Chemistry and physics are represented in this review, but less so biology and biochemistry. Unfortunately, as Bain et al. (2014), and Dreyfus et al. (2015) already pointed out ten years ago, there are almost no interdisciplinary articles in the literature. The main hurdle to interdisciplinarity ought to be the division of thermodynamics into different, compartmented subjects, even though many shared learning points can be thought of: coupled reactions and equilibria in biochemistry, converging perspectives in statistical thermodynamics in physical chemistry, abstract concepts shared by physics and engineering, and so on. Different learning objectives (e.g. learn the rules of the universe in physics or make turbines in engineering) should not discourage teachers and researchers from pursuing a common base curriculum for thermodynamics, that encompasses and tackles all the problems highlighted in this review.
The meta-analysis of 9 articles underscored the fact that there are only a minority (about 10%) of articles containing quantitative data to be analysed. Reported methods were difficult to compare, and thus the computed effect sizes were also difficult to compare. We agree with Bain et al. (2014) on this point: testing methods, instead of creating new ones, should be the priority for research.

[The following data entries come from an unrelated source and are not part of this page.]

import Summits.Ventures.PercRepro.StarGadgetPurePairG

/-!
# `G ≥ 0` at `s = 0, p = 0, n = 1` (node n6: half-spaces `q ≥ 1`, `r ≥ 1` and the point `q = r = 0`)

One module of the exact certificate tree for `G` (data/mine-3/g20/single-p2.json, key `P[xc|xc]|cx=1`; one lemma per node:
half-space domination certificates, finite boxes, case splits `x = 0 / x ≥ 1`). The definition of `G` is in `StarGadgetPurePairG`;
the theorem `G_nonneg` is in `StarGadgetPurePairNonneg`. A factor `(0:ℤ)^x` is the indicator `[x = 0]`.
-/

namespace PercRepro.StarGadget

/-- Half-space lemma of node n6 of the certificate tree (parent `G_n6`: `0 ≤ G 0 q r 0 1`), direction `q` (the half-space `q ≥ 1` of the parent's variable): `0 ≤ G 0 (q + 1) r 0 1` — the exact domination certificate of record (data/mine-3/g20/single-p2.json, key `P[xc|xc]|cx=1`, node n6, direction q, N = 1): coordinatewise base monotonicity of the dominated monomials, positivity, `linarith`. -/
theorem G_n6_dq (q r : ℕ) : 0 ≤ G 0 (q + 1) r 0 (0 + 1) := by
  have h0 : (4:ℤ)^q * 4^r ≤ (5:ℤ)^q * 5^r := by
    have := show (4:ℤ)^q * 4^r ≤ (5:ℤ)^q * 5^r by
      gcongr
      all_goals norm_num
    simpa using this
  have h1 : (4:ℤ)^q * 4^r ≤ (5:ℤ)^q * 4^r := by
    have := show (4:ℤ)^q * 4^r ≤ (5:ℤ)^q * 4^r by
      gcongr
      all_goals norm_num
    simpa using this
  have h2 : (4:ℤ)^q * 4^r ≤ (4:ℤ)^q * 5^r := by
    have := show (4:ℤ)^q * 4^r ≤ (4:ℤ)^q * 5^r by
      gcongr
      all_goals norm_num
    simpa using this
  have h3 : (2:ℤ)^q ≤ (4:ℤ)^q := by
    have := show (2:ℤ)^q * 1^r ≤ (4:ℤ)^q * 1^r by
      gcongr
      all_goals norm_num
    simpa using this
  have h4 : (2:ℤ)^q ≤ (5:ℤ)^q * 5^r := by
    have := show (2:ℤ)^q * 1^r ≤ (5:ℤ)^q * 5^r by
      gcongr
      all_goals norm_num
    simpa using this
  have h5 : (2:ℤ)^q ≤ (4:ℤ)^q * 3^r := by
    have := show (2:ℤ)^q * 1^r ≤ (4:ℤ)^q * 3^r by
      gcongr
      all_goals norm_num
    simpa using this
  have h6 : (2:ℤ)^q ≤ (3:ℤ)^q * 4^r := by
    have := show (2:ℤ)^q * 1^r ≤ (3:ℤ)^q * 4^r by
      gcongr
      all_goals norm_num
    simpa using this
  have h7 : (2:ℤ)^r ≤ (4:ℤ)^r := by
    have := show (1:ℤ)^q * 2^r ≤ (1:ℤ)^q * 4^r by
      gcongr
      all_goals norm_num
    simpa using this
  have h8 : (2:ℤ)^r ≤ (5:ℤ)^q * 2^r := by
    have := show (1:ℤ)^q * 2^r ≤ (5:ℤ)^q * 2^r by
      gcongr
      all_goals norm_num
    simpa using this
  have h9 : (2:ℤ)^q * 2^r ≤ (4:ℤ)^q * 3^r := by
    have := show (2:ℤ)^q * 2^r ≤ (4:ℤ)^q * 3^r by
      gcongr
      all_goals norm_num
    simpa using this
  have h10 : (2:ℤ)^q * 2^r ≤ (5:ℤ)^q * 2^r := by
    have := show (2:ℤ)^q * 2^r ≤ (5:ℤ)^q * 2^r by
      gcongr
      all_goals norm_num
    simpa using this
  have h11 : (2:ℤ)^q * 4^r ≤ (3:ℤ)^q * 4^r := by
    have := show (2:ℤ)^q * 4^r ≤ (3:ℤ)^q * 4^r by
      gcongr
      all_goals norm_num
    simpa using this
  have h12 : (2:ℤ)^q * 4^r ≤ (2:ℤ)^q * 5^r := by
    have := show (2:ℤ)^q * 4^r ≤ (2:ℤ)^q * 5^r by
      gcongr
      all_goals norm_num
    simpa using this
  have h13 : (4:ℤ)^q * 2^r ≤ (5:ℤ)^q * 5^r := by
    have := show (4:ℤ)^q * 2^r ≤ (5:ℤ)^q * 5^r by
      gcongr
      all_goals norm_num
    simpa using this
  have h14 : (5:ℤ)^q * 3^r ≤ (5:ℤ)^q * 5^r := by
    have := show (5:ℤ)^q * 3^r ≤ (5:ℤ)^q * 5^r by
      gcongr
      all_goals norm_num
    simpa using this
  have h15 : (3:ℤ)^q * 5^r ≤ (5:ℤ)^q * 5^r := by
    have := show (3:ℤ)^q * 5^r ≤ (5:ℤ)^q * 5^r by
      gcongr
      all_goals norm_num
    simpa using this
  have h16 : (0:ℤ) ≤ (1:ℤ) := by positivity
  have h17 : (0:ℤ) ≤ (4:ℤ)^q := by positivity
  have h18 : (0:ℤ) ≤ (4:ℤ)^r := by positivity
  have h19 : (0:ℤ) ≤ (5:ℤ)^q * 5^r := by positivity
  have h20 : (0:ℤ) ≤ (4:ℤ)^q * 3^r := by positivity
  have h21 : (0:ℤ) ≤ (5:ℤ)^q * 2^r := by positivity
  have h22 : (0:ℤ) ≤ (5:ℤ)^q * 4^r := by positivity
  have h23 : (0:ℤ) ≤ (3:ℤ)^q * 4^r := by positivity
  have h24 : (0:ℤ) ≤ (2:ℤ)^q * 5^r := by positivity
  have h25 : (0:ℤ) ≤ (4:ℤ)^q * 5^r := by positivity
  unfold G
  simp only [pow_add]
  norm_num
  linarith [h0, h1, h2, h3, h4, h5, h6, h7, h8, h9, h10, h11, h12, h13, h14, h15, h16, h17, h18, h19, h20, h21, h22, h23, h24, h25]

/-- Half-space lemma of node n6 of the certificate tree (parent `G_n6`: `0 ≤ G 0 q r 0 1`), direction `r` (the half-space `r ≥ 1` of the parent's variable): `0 ≤ G 0 q (r + 1) 0 1` — the exact domination certificate of record (data/mine-3/g20/single-p2.json, key `P[xc|xc]|cx=1`, node n6, direction r, N = 1): coordinatewise base monotonicity of the dominated monomials, positivity, `linarith`. -/
theorem G_n6_dr (q r : ℕ) : 0 ≤ G 0 q (r + 1) 0 (0 + 1) := by
  have h0 : (4:ℤ)^q * 4^r ≤ (5:ℤ)^q * 5^r := by
    have := show (4:ℤ)^q * 4^r ≤ (5:ℤ)^q * 5^r by
      gcongr
      all_goals norm_num
    simpa using this
  have h1 : (4:ℤ)^q * 4^r ≤ (5:ℤ)^q * 4^r := by
    have := show (4:ℤ)^q * 4^r ≤ (5:ℤ)^q * 4^r by
      gcongr
      all_goals norm_num
    simpa using this
  have h2 : (4:ℤ)^q * 4^r ≤ (4:ℤ)^q * 5^r := by
    have := show (4:ℤ)^q * 4^r ≤ (4:ℤ)^q * 5^r by
      gcongr
      all_goals norm_num
    simpa using this
  have h3 : (2:ℤ)^q ≤ (4:ℤ)^q := by
    have := show (2:ℤ)^q * 1^r ≤ (4:ℤ)^q * 1^r by
      gcongr
      all_goals norm_num
    simpa using this
  have h4 : (2:ℤ)^q ≤ (2:ℤ)^q * 5^r := by
    have := show (2:ℤ)^q * 1^r ≤ (2:ℤ)^q * 5^r by
      gcongr
      all_goals norm_num
    simpa using this
  have h5 : (2:ℤ)^r ≤ (4:ℤ)^r := by
    have := show (1:ℤ)^q * 2^r ≤ (1:ℤ)^q * 4^r by
      gcongr
      all_goals norm_num
    simpa using this
  have h6 : (2:ℤ)^r ≤ (2:ℤ)^q * 5^r := by
    have := show (1:ℤ)^q * 2^r ≤ (2:ℤ)^q * 5^r by
      gcongr
      all_goals norm_num
    simpa using this
  have h7 : (2:ℤ)^q * 2^r ≤ (4:ℤ)^q * 3^r := by
    have := show (2:ℤ)^q * 2^r ≤ (4:ℤ)^q * 3^r by
      gcongr
      all_goals norm_num
    simpa using this
  have h8 : (2:ℤ)^q * 2^r ≤ (5:ℤ)^q * 2^r := by
    have := show (2:ℤ)^q * 2^r ≤ (5:ℤ)^q * 2^r by
      gcongr
      all_goals norm_num
    simpa using this
  have h9 : (2:ℤ)^q * 2^r ≤ (2:ℤ)^q * 5^r := by
    have := show (2:ℤ)^q * 2^r ≤ (2:ℤ)^q * 5^r by
      gcongr
      all_goals norm_num
    simpa using this
  have h10 : (2:ℤ)^q * 4^r ≤ (5:ℤ)^q * 5^r := by
    have := show (2:ℤ)^q * 4^r ≤ (5:ℤ)^q * 5^r by
      gcongr
      all_goals norm_num
    simpa using this
  have h11 : (2:ℤ)^q * 4^r ≤ (3:ℤ)^q * 4^r := by
    have := show (2:ℤ)^q * 4^r ≤ (3:ℤ)^q * 4^r by
      gcongr
      all_goals norm_num
    simpa using this
  have h12 : (2:ℤ)^q * 4^r ≤ (2:ℤ)^q * 5^r := by
    have := show (2:ℤ)^q * 4^r ≤ (2:ℤ)^q * 5^r by
      gcongr
      all_goals norm_num
    simpa using this
  have h13 : (4:ℤ)^q * 2^r ≤ (5:ℤ)^q * 5^r := by
    have := show (4:ℤ)^q * 2^r ≤ (5:ℤ)^q * 5^r by
      gcongr
      all_goals norm_num
    simpa using this
  have h14 : (5:ℤ)^q * 3^r ≤ (5:ℤ)^q * 5^r := by
    have := show (5:ℤ)^q * 3^r ≤ (5:ℤ)^q * 5^r by
      gcongr
      all_goals norm_num
    simpa using this
  have h15 : (3:ℤ)^q * 5^r ≤ (5:ℤ)^q * 5^r := by
    have := show (3:ℤ)^q * 5^r ≤ (5:ℤ)^q * 5^r by
      gcongr
      all_goals norm_num
    simpa using this
  have h16 : (0:ℤ) ≤ (1:ℤ) := by positivity
  have h17 : (0:ℤ) ≤ (4:ℤ)^q := by positivity
  have h18 : (0:ℤ) ≤ (4:ℤ)^r := by positivity
  have h19 : (0:ℤ) ≤ (5:ℤ)^q * 5^r := by positivity
  have h20 : (0:ℤ) ≤ (4:ℤ)^q * 3^r := by positivity
  have h21 : (0:ℤ) ≤ (5:ℤ)^q * 2^r := by positivity
  have h22 : (0:ℤ) ≤ (5:ℤ)^q * 4^r := by positivity
  have h23 : (0:ℤ) ≤ (3:ℤ)^q * 4^r := by positivity
  have h24 : (0:ℤ) ≤ (2:ℤ)^q * 5^r := by positivity
  have h25 : (0:ℤ) ≤ (4:ℤ)^q * 5^r := by positivity
  unfold G
  simp only [pow_add]
  norm_num
  linarith [h0, h1, h2, h3, h4, h5, h6, h7, h8, h9, h10, h11, h12, h13, h14, h15, h16, h17, h18, h19, h20, h21, h22, h23, h24, h25]

/-- Node n6 of the certificate tree (half-space node): `0 ≤ G 0 q r 0 1` — the half-spaces `q ≥ 1`, `r ≥ 1` (direction lemmas `G_n6_d*`) and the remaining single point by `norm_num [G]`. -/
theorem G_n6 (q r : ℕ) : 0 ≤ G 0 q r 0 (0 + 1) := by
  by_cases hq : 1 ≤ q
  · obtain ⟨q, rfl⟩ := Nat.exists_eq_add_of_le' hq
    exact G_n6_dq q r
  by_cases hr : 1 ≤ r
  · obtain ⟨r, rfl⟩ := Nat.exists_eq_add_of_le' hr
    exact G_n6_dr q r
  push Not at hq hr
  obtain rfl : q = 0 := by omega
  obtain rfl : r = 0 := by omega
  norm_num [G]

end PercRepro.StarGadget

Methodologically, we observe that less than 10% of the selected articles provide quasi-experimental data to support their pedagogical claims. We thus advise future researchers to shift from theoretical suggestions to the testing of proposed method and hope this review will be of use to them. Moreover, our risk of bias assessment, based on the standard criteria of What Works Clearinghouse, show that methodological standards of randomized control trials, or quasi-experimental investigations, can be greatly improved, especially concerning the management of the students joining in the study, or leaving the study, the “single parameter” confounding factor, and the justification of randomization or assignment of each group to the test or control conditions. Accordingly, the use of validated thermodynamics tools such as THEDI (Sreenivasulu and Subramaniam, 2013) or TCRI (Firetto et al., 2021) should help research teams to produce easy-to-get and reproducible results.